By: BJ Weschke (bweschke) 2006-02-17 07:43:12.000-0600

Sure - Recommend that we leave it open until sometime next week and if we still cannot reproduce, then we'll close it.

With all testing though - let's make certain we're using the latest version of /trunk as there have been some significant patches to the code that have corrected issues with MixMonitor.

By: jalsot (jalsot) 2006-02-17 07:47:29.000-0600

Unfortunatly this is a production box. No way using /trunk as it is unstable and quickly changing. What I can guarantee, tests on latest 1.2 branch.
Would it be possible to backport those changes to the stable 1.2 branch?

By: BJ Weschke (bweschke) 2006-02-17 07:54:04.000-0600

latest 1.2 branch should be fine too if we're talking bug fixes.

By: vortex_0_o (vortex_0_o) 2006-02-20 03:04:06.000-0600

I am also always using latest 1.2

Considering taking the risk again and trying mixmonitor in a live environment.

anyone forsee a problem with using both Monitor and Mixmonitor in the dialplan? (just to be on the safe side)
...
exten => _0[1-9].,3,SetCDRUserField(${CALLFILE}.abc)
exten => _0[1-9].,4,MixMonitor(${CALLFILE}.g729|bv(1)V(1))
exten => _0[1-9].,5,Monitor(gsm,${CALLFILE},bm)
...

By: TÓTH, Csaba (tcsaba) 2006-02-21 13:38:20.000-0600

I have got the same problem with asterisk 1.2.1 - 1.2.4.

On my box work 20-30 operator in the same time.
I use MixMonitor to store the conversations.
I tried MinMonitor with the 'b' and without the 'b' switch. The recording stopped lot's of times after 17-18 seconds.

I can't use the old Monitor application, because the two soundchannel (in and out) lost the synchron with each other.

This issue is very important for me, because my customers need the correct recorded files.

Thanks for your help...

By: jalsot (jalsot) 2006-02-22 07:25:20.000-0600

With latest branches/1.2 [r10577] I still having the problem. No any valuable information.

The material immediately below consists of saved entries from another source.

/-- **`JLPairIdentityX`** (stmt-KontsevichZagierPeriods-14655): the Jacquet–Langlands period identity
`[(−1/4,0), x dx/√f_X] ~ [(−∞,−1), (4+2u) du/√f_C]` between `X = X_0^{35}/⟨ω_5⟩` and
`C = X_0(35)/⟨w_7⟩` is a chain of Kontsevich–Zagier moves: integrand additivity along the explicit
correspondence `Z` (the trace identity `g_b + g_t = (4+2u)/√f_C`), one change of variables along the
big-oval branch `x_b` (a diffeomorphism `(−∞,−1) → (−1/4,0)`), domain additivity at the turning point
`u_m` and two changes of variables along the tiny-oval branch `x_t`, whose two pushed-forward pieces
cancel by integrand additivity. [evidence: stmt-KontsevichZagierPeriods-14655 REPORT.md §4] -/
theorem JLPairIdentityX_proof :
    Summit.KontsevichZagierPeriods.KontsevichZagierPeriods.Theses.IsogenyCertificates.JLPairIdentityX := by
  unfold Summit.KontsevichZagierPeriods.KontsevichZagierPeriods.Theses.IsogenyCertificates.JLPairIdentityX
  intro r r' hrd hri hr'd hr'i
  -- the two domains
  set I : Set (Fin 1 → ℝ) := {p | p 0 < -1} with hI_def
  have hI : IsSemialgebraic ℚ I := hr'd ▸ r'.isSemialgebraic_domain
  have hIeq : I = {p : Fin 1 → ℝ | p 0 ∈ Iio (-1)} := rfl
  have hImeas : MeasurableSet I := by
    have := KZ.IntegralRep.measurableSet_domain_holds r'; rwa [hr'd] at this
  have hrdJ : r.domain = {q : Fin 1 → ℝ | q 0 ∈ Ioo (-1 / 4 : ℝ) 0} := by
    rw [hrd]; ext q; simp only [mem_setOf_eq, mem_Ioo]
  have hri' : ∀ q ∈ r.domain, r.integrand q = q 0 / Real.sqrt (fX (q 0)) := fun _ hq => by
    rw [hri hq]; rfl
  have hr'i' : ∀ p ∈ r'.domain, r'.integrand p = (4 + 2 * p 0) / Real.sqrt (fC (p 0)) := fun _ hp => by
    rw [hr'i hp]; rfl
  -- the big branch as a map of ℝ¹
  set Φb : (Fin 1 → ℝ) → (Fin 1 → ℝ) := fun p _ => xb (p 0) with hΦb_def
  have hΦb_img : Φb '' I = r.domain := by
    rw [hrdJ, hIeq, hΦb_def, image_fin_one, image_xb]
  have hΦb_sa : IsSemialgebraicMapOn ℚ I Φb := IsSemialgebraicMapOn.of_forall hI fun _ => semialg_xb hI
  have hinjb : InjOn Φb I := by
    intro p hp p' hp' h
    have h0 : xb (p 0) = xb (p' 0) := congrFun h 0
    have := strictMonoOn_xb.injOn hp hp' h0
    funext i; rw [Fin.fin_one_eq_zero i]; exact this
  have hderb : ∀ p ∈ I, HasFDerivWithinAt Φb (dxb (p 0) • ContinuousLinearMap.id ℝ (Fin 1 → ℝ)) I p :=
    fun p hp => (hasFDerivAt_fin_one xb (dxb (p 0)) p (hasDerivAt_xb (le_of_lt hp))).hasFDerivWithinAt
  -- integrability of g_b on I, by change of variables from r
  have hint_b : IntegrableOn (fun p : Fin 1 → ℝ => gb (p 0)) I := by
    have h := (integrableOn_image_iff_integrableOn_abs_det_fderiv_smul volume hImeas hderb hinjb r.integrand).mp
      (by rw [hΦb_img]; exact r.integrableOn)
    refine h.congr_fun (fun p hp => ?_) hImeas
    have hp' : p 0 < -1 := hp
    have hq : Φb p ∈ r.domain := by rw [← hΦb_img]; exact mem_image_of_mem _ hp
    show |(dxb (p 0) • ContinuousLinearMap.id ℝ (Fin 1 → ℝ)).det| • r.integrand (Φb p) = gb (p 0)
    rw [det_smul_id_fin_one, smul_eq_mul, hri' _ hq, abs_of_pos (dxb_pos hp'.le)]
    show dxb (p 0) * (xb (p 0) / Real.sqrt (fX (xb (p 0)))) = gb (p 0)
    rw [sqrt_fX_xb hp', gb]
    have hE := (E_pos hp'.le).ne'
    have hM := (Mb_pos_and_Mt_pos hp'.le).1.ne'
    have hf := (Real.sqrt_pos.mpr (fC_pos hp')).ne'
    field_simp
  -- the two summand representations on I
  set rb : KZ.IntegralRep 1 := ⟨I, fun p => gb (p 0), hI, semialg_gb hI, hint_b⟩ with hrb_def
  have hint_t : IntegrableOn (fun p : Fin 1 → ℝ => gt (p 0)) I := by
    have h1 : IntegrableOn r'.integrand I := by rw [← hr'd]; exact r'.integrableOn
    refine (h1.sub hint_b).congr_fun (fun p hp => ?_) hImeas
    have hp' : p 0 < -1 := hp
    have hsum := gb_add_gt hp'
    rw [Pi.sub_apply, hr'i' p (by rw [hr'd]; exact hp)]
    linarith
  set rt : KZ.IntegralRep 1 := ⟨I, fun p => gt (p 0), hI, semialg_gt hI, hint_t⟩ with hrt_def
  -- move 1b: [r'] = [rb] + [rt]
  have hA : KZ.of r' - KZ.of rb - KZ.of rt ∈ KZ.relations := by
    refine KZ.integrandAddRel_subset_relations ⟨1, r', rb, rt, hr'd.symm ▸ rfl, hr'd.symm ▸ rfl,
      fun p hp => ?_, rfl⟩
    have hp' : p 0 < -1 := by rw [hr'd] at hp; exact hp
    rw [hr'i' p hp, Pi.add_apply]
    exact (gb_add_gt hp').symm
  -- move 2 along x_b: [rb] = [sb]
  have hGb : IsSemialgebraicMapOn ℚ (Φb '' I) (Function.invFunOn Φb I) := stub_semialgebraicInvFunOn hΦb_sa hinjb
  have hGφb : ∀ p ∈ I, Function.invFunOn Φb I (Φb p) = p := fun _ hp => hinjb.leftInvOn_invFunOn hp
  obtain ⟨sb, hsbd, hsbi, hB⟩ := stub_pushforwardDimOne rb xb dxb (Function.invFunOn Φb I)
    (semialg_xb hI) (semialg_dxb hI) (fun _ hp => hasDerivAt_xb (le_of_lt hp))
    (fun _ hp => (dxb_pos (le_of_lt hp)).ne') hGb hGφb
  -- identification of sb with r
  have hC : KZ.of sb - KZ.of r ∈ KZ.relations := by
    refine rel_of_eqOn sb r (hsbd.trans hΦb_img) fun _ hq => ?_
    rw [hsbd] at hq
    obtain ⟨p, hp, rfl⟩ := hq
    have hp' : p 0 < -1 := hp
    rw [hsbi p hp, hri' _ (by rw [← hΦb_img]; exact mem_image_of_mem _ hp), abs_of_pos (dxb_pos hp'.le)]
    show gb (p 0) / dxb (p 0) = xb (p 0) / Real.sqrt (fX (xb (p 0)))
    rw [sqrt_fX_xb hp', gb]
    have hE := (E_pos hp'.le).ne'
    have hM := (Mb_pos_and_Mt_pos hp'.le).1.ne'
    have hf := (Real.sqrt_pos.mpr (fC_pos hp')).ne'
    have hd := (dxb_pos hp'.le).ne'
    field_simp
  -- move 1a twice: [rt] = [rt₁] + [rt₂], [rt₂] = [rZ] + [rt₂']
  set D1 : Set (Fin 1 → ℝ) := {p | p 0 < um} with hD1_def
  set D2 : Set (Fin 1 → ℝ) := {p | um ≤ p 0 ∧ p 0 < -1} with hD2_def
  set D2' : Set (Fin 1 → ℝ) := {p | um < p 0 ∧ p 0 < -1} with hD2'_def
  set DZ : Set (Fin 1 → ℝ) := {p | p 0 = um} with hDZ_def
  have hD1 : IsSemialgebraic ℚ D1 := isSemialgebraic_left hI
  have hD2' : IsSemialgebraic ℚ D2' := isSemialgebraic_right hI
  have hDZ : IsSemialgebraic ℚ DZ := isSemialgebraic_mid hI
  have hD2eq : D2 = DZ ∪ D2' := by
    ext p; simp only [hD2_def, hDZ_def, hD2'_def, mem_setOf_eq, mem_union]
    constructor
    · rintro ⟨h1, h2⟩
      rcases eq_or_lt_of_le h1 with h | h
      · exact Or.inl h.symm
      · exact Or.inr ⟨h, h2⟩
    · rintro (h | ⟨h1, h2⟩)
      · exact ⟨h.ge, by rw [h]; exact um_lt⟩
      · exact ⟨h1.le, h2⟩
  have hD2 : IsSemialgebraic ℚ D2 := by rw [hD2eq]; exact hDZ.union hD2'
  have hD1I : D1 ⊆ I := fun p hp => lt_trans (show p 0 < um from hp) um_lt
  have hD2I : D2 ⊆ I := fun _ hp => hp.2
  have hD2'2 : D2' ⊆ D2 := fun _ hp => ⟨hp.1.le, hp.2⟩
  have hDZ2 : DZ ⊆ D2 := fun p hp => ⟨(show p 0 = um from hp).ge, by rw [show p 0 = um from hp]; exact um_lt⟩
  set rt₁ := rt.restrict D1 hD1 hD1I with hrt₁
  set rt₂ := rt.restrict D2 hD2 hD2I with hrt₂
  set rt₂' := rt₂.restrict D2' hD2' hD2'2 with hrt₂'
  set rZ := rt₂.restrict DZ hDZ hDZ2 with hrZ
  have hD : KZ.of rt - KZ.of rt₁ - KZ.of rt₂ ∈ KZ.relations := by
    refine KZ.domainAddRel_subset_relations ⟨1, rt, rt₁, rt₂, ?_, ?_, eqOn_refl _ _, eqOn_refl _ _, rfl⟩
    · show I = D1 ∪ D2
      ext p; simp only [hI_def, hD1_def, hD2_def, mem_setOf_eq, mem_union]
      constructor
      · intro hp
        rcases lt_or_ge (p 0) um with h | h
        · exact Or.inl h
        · exact Or.inr ⟨h, hp⟩
      · rintro (h | ⟨_, h⟩)
        · exact lt_trans h um_lt
        · exact h
    · show volume (D1 ∩ D2) = 0
      have : D1 ∩ D2 = ∅ := by
        ext p; simp only [hD1_def, hD2_def, mem_inter_iff, mem_setOf_eq, mem_empty_iff_false, iff_false,
          not_and, not_lt]
        intro h1 h2; linarith
      rw [this, measure_empty]
  have hD' : KZ.of rt₂ - KZ.of rZ - KZ.of rt₂' ∈ KZ.relations := by
    refine KZ.domainAddRel_subset_relations ⟨1, rt₂, rZ, rt₂', hD2eq, ?_, eqOn_refl _ _, eqOn_refl _ _, rfl⟩
    show volume (DZ ∩ D2') = 0
    have : DZ ∩ D2' = ∅ := by
      ext p; simp only [hDZ_def, hD2'_def, mem_inter_iff, mem_setOf_eq, mem_empty_iff_false, iff_false, not_and]
      intro h1 h2 _; rw [h1] at h2; exact lt_irrefl _ h2
    rw [this, measure_empty]
  have hZ : KZ.of rZ ∈ KZ.relations := rel_of_null rZ (volume_fibre_fin_one um)
  -- move 2 along x_t on the two pieces
  set Φt : (Fin 1 → ℝ) → (Fin 1 → ℝ) := fun p _ => xt (p 0) with hΦt_def
  have hinj1 : InjOn Φt D1 := by
    intro p hp p' hp' h
    have h0 : xt (p 0) = xt (p' 0) := congrFun h 0
    have := strictMonoOn_xt.injOn (le_of_lt (show p 0 < um from hp)) (le_of_lt (show p' 0 < um from hp')) h0
    funext i; rw [Fin.fin_one_eq_zero i]; exact this
  have hinj2 : InjOn Φt D2' := by
    intro p hp p' hp' h
    have h0 : xt (p 0) = xt (p' 0) := congrFun h 0
    have := strictAntiOn_xt.injOn ⟨hp.1.le, hp.2.le⟩ ⟨hp'.1.le, hp'.2.le⟩ h0
    funext i; rw [Fin.fin_one_eq_zero i]; exact this
  have hΦt1_sa : IsSemialgebraicMapOn ℚ D1 Φt := IsSemialgebraicMapOn.of_forall hD1 fun _ => semialg_xt hD1
  have hΦt2_sa : IsSemialgebraicMapOn ℚ D2' Φt := IsSemialgebraicMapOn.of_forall hD2' fun _ => semialg_xt hD2'
  have himg1 : Φt '' D1 = {q : Fin 1 → ℝ | q 0 ∈ Ioo (-4 / 9 : ℝ) (xt um)} := by
    rw [show D1 = {p : Fin 1 → ℝ | p 0 ∈ Iio um} from rfl, hΦt_def, image_fin_one, image_xt_left]
  have himg2 : Φt '' D2' = {q : Fin 1 → ℝ | q 0 ∈ Ioo (-4 / 9 : ℝ) (xt um)} := by
    rw [show D2' = {p : Fin 1 → ℝ | p 0 ∈ Ioo um (-1)} from rfl, hΦt_def, image_fin_one, image_xt_right]
  obtain ⟨st₁, hst₁d, hst₁i, hE1⟩ := stub_pushforwardDimOne rt₁ xt dxt (Function.invFunOn Φt D1)
    (semialg_xt hD1) (semialg_dxt hD1) (fun _ hp => hasDerivAt_xt (le_of_lt (hD1I hp)))
    (fun _ hp => (dxt_pos hp).ne') (stub_semialgebraicInvFunOn hΦt1_sa hinj1)
    (fun _ hp => hinj1.leftInvOn_invFunOn hp)
  obtain ⟨st₂, hst₂d, hst₂i, hE2⟩ := stub_pushforwardDimOne rt₂' xt dxt (Function.invFunOn Φt D2')
    (semialg_xt hD2') (semialg_dxt hD2') (fun _ hp => hasDerivAt_xt (le_of_lt hp.2))
    (fun _ hp => (dxt_neg hp.1 hp.2).ne) (stub_semialgebraicInvFunOn hΦt2_sa hinj2)
    (fun _ hp => hinj2.leftInvOn_invFunOn hp)
  -- the two pushed-forward pieces cancel: [st₁] + [st₂] ∈ relations
  have hst₁dom : st₁.domain = {q : Fin 1 → ℝ | q 0 ∈ Ioo (-4 / 9 : ℝ) (xt um)} := hst₁d.trans himg1
  have hst₂dom : st₂.domain = {q : Fin 1 → ℝ | q 0 ∈ Ioo (-4 / 9 : ℝ) (xt um)} := hst₂d.trans himg2
  have hst₁val : ∀ q ∈ st₁.domain, st₁.integrand q = q 0 / Real.sqrt (fX (q 0)) := fun _ hq => by
    rw [hst₁d] at hq
    obtain ⟨p, hp, rfl⟩ := hq
    have hp' : p 0 < -1 := hD1I hp
    have hd : 0 < dxt (p 0) := dxt_pos hp
    rw [hst₁i p hp]
    show gt (p 0) / |dxt (p 0)| = xt (p 0) / Real.sqrt (fX (xt (p 0)))
    rw [abs_of_pos hd]
    have hE := (E_pos hp'.le).ne'
    have hM := (Mb_pos_and_Mt_pos hp'.le).2.ne'
    have hf := (Real.sqrt_pos.mpr (fC_pos hp')).ne'
    rw [sqrt_fX_xt hp', gt]
    field_simp
  have hst₂val : ∀ q ∈ st₂.domain, st₂.integrand q = -(q 0 / Real.sqrt (fX (q 0))) := fun _ hq => by
    rw [hst₂d] at hq
    obtain ⟨p, hp, rfl⟩ := hq
    have hp' : p 0 < -1 := hp.2
    have hd : dxt (p 0) < 0 := dxt_neg hp.1 hp.2
    rw [hst₂i p hp]
    show gt (p 0) / |dxt (p 0)| = -(xt (p 0) / Real.sqrt (fX (xt (p 0))))
    rw [abs_of_neg hd]
    have hE := (E_pos hp'.le).ne'
    have hM := (Mb_pos_and_Mt_pos hp'.le).2.ne'
    have hf := (Real.sqrt_pos.mpr (fC_pos hp')).ne'
    have hd' := hd.ne
    rw [sqrt_fX_xt hp', gt]
    field_simp
  set Z0 : KZ.IntegralRep 1 := ⟨st₁.domain, fun _ => 0, st₁.isSemialgebraic_domain,
    (isSemialgebraicFunOn_const_intCast st₁.isSemialgebraic_domain 0).congr fun _ _ => by simp,
    integrableOn_zero⟩ with hZ0_def
  have hF0 : KZ.of Z0 - KZ.of st₁ - KZ.of st₂ ∈ KZ.relations := by
    refine KZ.integrandAddRel_subset_relations ⟨1, Z0, st₁, st₂, rfl, hst₂dom.trans hst₁dom.symm,
      fun q hq => ?_, rfl⟩
    have hq1 : q ∈ st₁.domain := hq
    have hq2 : q ∈ st₂.domain := by rw [hst₂dom, ← hst₁dom]; exact hq
    rw [Pi.add_apply, hst₁val q hq1, hst₂val q hq2]
    ring
  have hZ0 : KZ.of Z0 ∈ KZ.relations := rel_of_integrand_zero Z0 fun _ _ => rfl
  have hF : KZ.of st₁ + KZ.of st₂ ∈ KZ.relations := by
    have : KZ.of st₁ + KZ.of st₂ = KZ.of Z0 - (KZ.of Z0 - KZ.of st₁ - KZ.of st₂) := by abel
    rw [this]
    exact KZ.relations.sub_mem hZ0 hF0
  -- assembly
  have hB' := KZ.changeOfVariablesRel_subset_relations hB
  have hE1' := KZ.changeOfVariablesRel_subset_relations hE1
  have hE2' := KZ.changeOfVariablesRel_subset_relations hE2
  have key : KZ.of r' - KZ.of r = (KZ.of r' - KZ.of rb - KZ.of rt) + (KZ.of rb - KZ.of sb) + (KZ.of sb - KZ.of r)
      + (KZ.of rt - KZ.of rt₁ - KZ.of rt₂) + (KZ.of rt₂ - KZ.of rZ - KZ.of rt₂') + KZ.of rZ
      + (KZ.of rt₁ - KZ.of st₁) + (KZ.of rt₂' - KZ.of st₂) + (KZ.of st₁ + KZ.of st₂) := by abel
  have hall : KZ.of r' - KZ.of r ∈ KZ.relations := by
    rw [key]
    refine KZ.relations.add_mem (KZ.relations.add_mem (KZ.relations.add_mem (KZ.relations.add_mem
      (KZ.relations.add_mem (KZ.relations.add_mem (KZ.relations.add_mem (KZ.relations.add_mem hA hB') hC) hD) hD')
      hZ) hE1') hE2') hF
  show KZ.of r - KZ.of r' ∈ KZ.relations
  have : KZ.of r - KZ.of r' = -(KZ.of r' - KZ.of r) := by abel
  rw [this]
  exact KZ.relations.neg_mem hall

It happened with IAX2->Zap [PRI] and also with SIP->SIP. Nothing appears in logs [this is a production box, I cannot set debug 9].
Unfortunately I still don't know how to generate this issue artificially.

No other issues seen on the box [Intel P4 3GHz, 1GB, 3Ware SATA RAID1, Ubuntu 5.04, linux-2.6.12.5]

By: Eldad Ran (eldadran) 2006-02-28 05:51:51.000-0600

I have the same problem, running debug got me this:
Spy 'MixMonitor' on channel 'SIP/mygateway-XYZW' write queue too long, dropping frames
I hope this will give you some direction.

By: reformed (reformed) 2006-03-01 15:56:03.000-0600

I just got reports from users that they recordings were stopped even though the call stil continued.

Found cut 12 recording in the space of 5 days.
All cut recording ware SIP->ZAP calls.

We didnt find any ZAp->ZAP recording that were cut...

By: kev (kev) 2006-03-02 00:08:24.000-0600

I also have this problem.  I seem to be able to induce it if I press lots of dtmf buttons during the call (using SIP to dial into asterisk).  I'll try to get some more information if I can.

By: kev (kev) 2006-03-02 00:40:57.000-0600

I haven't been able to get any debug info, but I do have a case that causes it.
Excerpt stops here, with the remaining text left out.